離歌笑和景天一個箭步沖出門去,柴胡等人緊隨其後。只見村民們慌慌張張地去搬水救火,外面還時不時有火箭射進來。離歌笑他們王村口看去,只見一幫人堵在那裏吆喝著:“殺人償命,殺人償命。”

“離歌笑,你們昨夜刺殺幫主,今天我們就要為幫主報仇。”陳列見離歌笑等人出現了,就扯著嗓子喊了起來,生怕別人不知道一樣,說完還扔出了那天三娘遺落在豹子幫大營附近的面具。

“我們成了殺人犯。” 景天說出了重點。

“你這個狗娘養的,想陷害我們是不是?”連柴胡都看出了陳列的陰謀詭計。

“別那麽大聲,現在解釋已經來不及了。”離歌笑雲淡風輕道。

“那就是要打嗎?”小梅問。

“快說吧,怎麽打?他們都來了。”三娘最是著急。

“看來,我們今天是不能好好地離開了,是嗎?”離歌笑依然沈著冷靜。

“可惜啊,我連遺言的機會都不會留給你。”陳列得意地說。

“是嗎?可是每一個悲劇的開始最後要死的人,總會想盡辦法拖延時間,要不就不合理了。”景天又拋出了那副玩世不恭的樣子。

“你憑什麽會認為你會有這個機會。”陳列好像已經看到離歌笑等人,不久以後就會變成一具具屍體,到時候死無對證,就把張豹的死賴在他們身上,就沒有人會懷疑到我頭上了。陳列心裏打的小九九別人不知道,可是離歌笑幾個卻是清楚得很。

“我賭你們不會出手,現在我們這裏全都是老弱病殘,你們隨便一個兄弟只要出手,都可以把他們殺的片甲不留,可是為什麽你們沒有那麽做,那是因為,這是你們故意制造的混亂,你們的目的不是要殺死我們,那你們的目的又是什麽呢?”離歌笑總是這樣,任何時候都不顯慌亂。

陳列陰險地笑了笑,“恭請少幫主。”

話音剛落,就從人群中走出來一個白衫書生,只見他劍眉星目,一身書卷味,任誰見到他,第一印象必定是書生秀才,再不濟也是文人墨客,一定想不到,他竟會和窮兇極惡的馬賊扯上關系。他緩緩地走上前,撿起陳列扔在地上的面具,漫不經心道:“晚生張忠初見離先生,幸會。”

“我就說嘛,一個陳列哪來這麽好的腦子,搞出這麽多事兒來。原來豹老大有個這麽優秀的兒子。”離歌笑一聽他的名字,再看見張忠身後舉的奠牌,雖然沒有披麻戴孝,但是他這身份也是昭然若揭了,他就是張豹的兒子。

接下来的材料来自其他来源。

import Summits.HubbardSuperconductivity.HubbardSuperconductivity.Theorems.AnisotropyChordTransferFibre3FinX5Eval

/-!
# Route `AnisotropyChord` / H0 rotor rung: FIN per-`L` GM₃ (X5), `L = 28` — row-C cell facts (X5, point wedges), part `p11`

Kernel facts `xcCellAnyA0 28 (49/50) 100 la lb bn tb = true` (row C of cert cells 41, 42 of `L = 28` with `b = bn/100` and the `T⁺·D` brackets `tb` exported by the row-`N₁` facts `xn28_*`): the two Green point wedges `gWedgePt` are recomputed in the kernel, the profile / gradient tables are built from them by monotonicity (`…FinX5Eval`), and g5's row-C check is decided; assembled in `…FinX5GM3TwentyEight`.
Prover seat `hubbard-h0-rotor-p3` g8; helper for piece A = stmt-HubbardSuperconductivity-23918 of rung 19089 (`--supports`, helper class).
WHAT THIS IS NOT: nothing here proves superconductivity in the Hubbard model (rotor TARGET as worded stays FALSE, g15 verdict); kernel facts for the FIN certificate of ONE conditional reduction.  Tree imports only; zero data; standard axioms.
-/

set_option linter.dupNamespace false
set_option autoImplicit false

namespace Summit.HubbardSuperconductivity.HubbardSuperconductivity.Theorems.AnisotropyChord.Transfer.Fibre3

namespace FinXD

open FinXB FinCell Hole2

set_option maxHeartbeats 4000000 in
/-- row C of cell 41 of `L = 28` (`b = 59/100`). [folklore] -/
theorem xc28_41 : xcCellAnyA0 28 (49/50 : ℚ) 100 187482017292811 192169067725132 59 ((559880040127705 : ℤ), (579169541083642 : ℤ)) = true := by decide +kernel

set_option maxHeartbeats 4000000 in
/-- row C of cell 42 of `L = 28` (`b = 59/100`). [folklore] -/
theorem xc28_42 : xcCellAnyA0 28 (49/50 : ℚ) 100 192169067725132 196973294418261 59 ((573955335704766 : ℤ), (593584145456563 : ℤ)) = true := by decide +kernel

end FinXD

end Summit.HubbardSuperconductivity.HubbardSuperconductivity.Theorems.AnisotropyChord.Transfer.Fibre3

“家父一生努力,每年花上上千兩銀子,只為讓不孝子我,進國子監讀書成才,可惜啊,待我學有所成欲回家略盡孝道之時,離先生卻用卑鄙無恥之手段將家父刺殺。離先生,你說這是否算造物弄人呢?”張忠玩弄著手裏的面具,眼神平靜如波,不知道的人,還以為他是在敘述別人的事情。

“接下來該怎麽辦?”小梅問道。

“我們可能過不了今天。”柴胡緊張道。

“敢問幫主,如果有時間的話,可以讓我們證明,我們是無辜的嗎?”離歌笑覺得張忠此人城府頗深,能拖則拖,先用緩兵之計吧。

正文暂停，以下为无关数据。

/-!
# Crux `NearConstantShortTimeHL` (stmt-AtomisticToContinuum-12502), line `small-tilt-domination`, skeleton v18 (lead c8):
# `good_event_packagePQ` — the good events under the packing + integrated fourth-moment caps (NO SPEED CAP)

Support file (`--supports stmt-AtomisticToContinuum-12502`). Skeleton v18 re-types the equilibrium closure K-stubs with the INTEGRATED
fourth-moment cap `∫_{window} n⁻¹ Σᵢ ‖vᵢ(r)‖⁴ dr ≤ K` in the conditioning event and a rate uniform in the cap level
(`MomentumClosureTightnessI` / `EnergyClosureTightnessI`, `…IntCapDefs`), so that the a-priori input `FourthMomentCapPreShock` of v14 is no
longer needed: along the true law the integrated cap on `[0, t]` fails at level `K` with probability `≤ C₄ / K` (Tonelli + Markov from the
Gaussian tails in mean, `intFourthMoment_markov`). This file re-proves level 1a of the Grönwall assembly in that currency: the landed
`good_event_package4` (p138131) VERBATIM, with (i) the conjunct `intMomentCapOn (Φ N) z window (Kc i)` in the four families of closure-defect
events of grid size `i`, at the cap level `Kc i := 2 (C₄ + 1)(i + 1) → ∞` TIED TO THE GRID INDEX, (ii) the bad sets INDEXED by `i` — speed-cap
failure, packing-cap failure, and `{ofReal (Kc i) < ∫⁻_{[0,t]} n⁻¹ Σᵢ ‖vᵢ(r)‖⁴}` — of mass eventually `≤ 1/(i+1) + C₄/(Kc i) =: b i → 0`, fed to
the indexed good-event extraction `exists_goodEvents_of_importI` (p147928), (iii) the integrated cap on `[0, t]` read off the good event and
restricted to the windows / cells (`intMomentCapOn_mono`). Same conclusion as `good_event_package4`, so the dynamic theorem (`…DynamicI`) is
the landed proof of `dynamic_theorem4` over this package. All the `xx_*` helpers are the landed ones (`…GoodEventPackage`).
References: H.-T. Yau, Lett. Math. Phys. 22 (1991) §2.
-/

noncomputable section

namespace Summit.AtomisticToContinuum.HydrodynamicLimit.Theorems.NearConstantShortTimeHL

open scoped BigOperators ENNReal
open MeasureTheory Set Filter Topology
open Literature.MathematicalPhysics.KineticTheory Literature.Analysis.FluidPDE Literature.Analysis.FunctionSpaces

“通常殺人犯都會說自己是無辜的。”張忠談話間,認定了離歌笑就是殺父仇人。

“那就是沒得談嘍?”離歌笑惋惜道。

“離先生,你此話差矣,因為我根本沒打算和你們談。”他走到離歌笑面前,舉起手裏的面具聞了聞,說:“聞此氣味,應屬姑娘的胭脂味兒吧,物歸原主。”

三娘:“多謝。”

“此番前來,村裏所發生種種,只當是張某送與離先生的見面禮。為祭家父含冤而死,晚生打算將這裏所有的人,折磨致死,碎屍萬段。”他話中隱隱透露出一股狠戾之氣。

“少啰嗦,要殺要拼隨你的便。”柴胡最討厭這樣磨磨蹭蹭。

“明天我會再來的。”張忠也不理會柴胡,自顧自的說道。

小梅阻止了柴胡:“不要再叫了,今天不是他仁慈,而是我們在恐懼中度過。”

張忠轉身離去,只聽得他的聲音飄飄忽忽:“樹欲靜而風不止,子欲養而親不待。”